Dr. Meurs and she has informed us that she will soon be finished looking in our ragdolls for the 8 HCM genes that are found in humans. Therefore, we will not need to collect more funds for her at this time. She will be done looking for other mutations in our breed until the need arises.


 June 2007

Dr. Meurs is continuing her reserarch for our Ragdolls to determine if there are more mutations.  Your donations are still desperately needed.

 May 2007
Ragdoll HCM Mutation Identified !

Do to the generosity of many breeders and pet owners, a ragdoll mutation for HCM has been identified by Dr. Meurs and a test is now available.  This test is primarily for breeders because it identifies a genetic flaw that can be bred away from.  For more information go to ABOUT RAGDOLL RESEARCH

 September 2006
Message from Dr. Meurs

  We have now completed analysis of the Myosin light chain gene. This is one of the candidate genes for human HCM and is the most common one to cause the recessive form of HCM. Unfortunately , we did not find anything!  But at least we can say that it can be ruled out. We are now back working on the Myosin binding protein C gene- this is the gene that the maine coon mutation was identified on. We have completed about 16% of this gene – 4 exonic regions, but it is a bit of a harder gene than the first one we looked at. I’m sure we will have more of it done by the time I see you in October, but it will move slower than the previous gene I think. It has more areas that are different in the cat and people and we use the human version to start the analysis since the cat sequence is not known. The more different they are, the harder it is to get good material to look at…..However, if we get lucky and find something soon- it won’t really matter! So that’s what we will hope for….
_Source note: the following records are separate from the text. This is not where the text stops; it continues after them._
/-- **The exact finish on lists** (`rows` = the basis `B`, `rows'` = an LLL-reduced basis `B'` of `L(B)`,
`L` = the rational dual coordinates `t` of the query point `x = Σ tⱼ b^∨ⱼ`): with
`(D, [g_k]) = invData rows` (`B [g_k] = D·I`), `(D', [g'_k]) = invData rows'`, `D_t = Π den tⱼ`, the rows
`F_i = D·D_t·g'_{n-1-i}` and the target `W = D'·Σⱼ (D_t tⱼ) gⱼ` are `D D' D_t` times the reversed dual basis
of `B'` and the point `x`; Babai's coefficients `z = coeffsL F W` are those of `x` in the reversed dual basis
(common scaling); the output is `aⱼ = ⟪bⱼ, Σᵢ zᵢ b'^∨_{n-1-i}⟫ = (B · Σᵢ zᵢ g'_{n-1-i})ⱼ / D'`.
[cite: Regev2009, Lemma 3.5 (proof: "we use … Babai's nearest plane algorithm"); Babai1986, §3; Cohen1993, §2.6.3] -/
def finishL (rows rows' : List (List ℤ)) (L : List ℚ) : List ℤ :=
  edivL (mulVecL rows
    (colCombL rows.length (invCols rows').reverse
      (coeffsL (((invCols rows').reverse).map (smulL (invDen rows * ((L.map Rat.den).prod : ℕ))))
        (smulL (invDen rows') (colCombL rows.length (invCols rows) (numL L))))))
    (invDen rows')

/-- `D_t · t` is an integer when `den t ∣ D_t`. [folklore] -/
theorem cast_num_natCast_mul {D : ℕ} {t : ℚ} (h : t.den ∣ D) : ((((D : ℚ) * t).num : ℤ) : ℚ) = (D : ℚ) * t := by
  obtain ⟨k, hk⟩ := h
  have ht : (D : ℚ) * t = ((k * t.num : ℤ) : ℚ) := by
    rw [hk]
    push_cast
    rw [← Rat.den_mul_eq_num t]
    ring
  rw [ht, Rat.num_intCast]

/-- The integer vector `Σⱼ Nⱼ · (column j of G)`, read in `ℝⁿ`. [folklore] -/
theorem intVecToEuclidean_mulVec (J : LatticeInstance) (N : Fin J.n → ℤ) :
    intVecToEuclidean J.n (invMatrix J.basis *ᵥ N) = ∑ j, (N j : ℝ) • gcol J j := by
  ext t
  simp [gcol, Matrix.mulVec, dotProduct, Finset.sum_apply, mul_comm]

/-- The integer vector `Σᵢ zᵢ · (column (rev i) of G)`, read in `ℝⁿ`. [folklore] -/
theorem intVecToEuclidean_sum_rev (J : LatticeInstance) (z : Fin J.n → ℤ) :
    intVecToEuclidean J.n (fun t => ∑ i, z i * invMatrix J.basis t (Fin.rev i)) = ∑ i, (z i : ℝ) • gcol J (Fin.rev i) := by
  ext t
  simp [gcol, Finset.sum_apply]

/-- `(B y)ⱼ = ⟪bⱼ, y⟫` for integer vectors. [folklore] -/
theorem cast_mulVec_eq_inner (J : LatticeInstance) (y : Fin J.n → ℤ) (j : Fin J.n) :
    ((J.basis *ᵥ y) j : ℝ) = ⟪J.vec j, intVecToEuclidean J.n y⟫ := by
  simp [Matrix.mulVec, dotProduct, LatticeInstance.vec, PiLp.inner_apply, mul_comm]

section Semantics

variable (q : ℕ) [NeZero q] (I : LatticeInstance) [IsZLattice ℝ I.lattice] (B' : Matrix (Fin I.n) (Fin I.n) ℤ)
We can continue to collect DNA samples and pedigrees if people are finding more affected- we can always use those. As far as the hearts- yes I think it would still be helpful to obtain those if possible. The veterinarian can put them in formalin and we can still evaluate them that way. Since we are putting them in formalin it does not need to be quite as fast to be processed.


June 2006
Message from Dr. Meurs

At this time, it has been verified that, unfortunately, the Ragdoll breed does not appear to have the same genetic HCM as the Main Coon gene that has already been discovered...  However, we are looking at the rest of that gene in case the Ragdolls have another mutation on that same gene.
 
We now have the pedigrees and DNA samples on three families of Ragdolls with HCM.  It appears possible that we may have a case of recessive HCM in the Ragdoll breed.  Although in humans there are many different genes that each are known to have multiple mutations all causing HCM, there is only one known gene known to cause recessive expression of HCM in Humans. 

The plan is to continue research on that particular gene to see if this may be the culprit in your breed.  These are the two easiest paths at the moment, which is why they were undertaken first. 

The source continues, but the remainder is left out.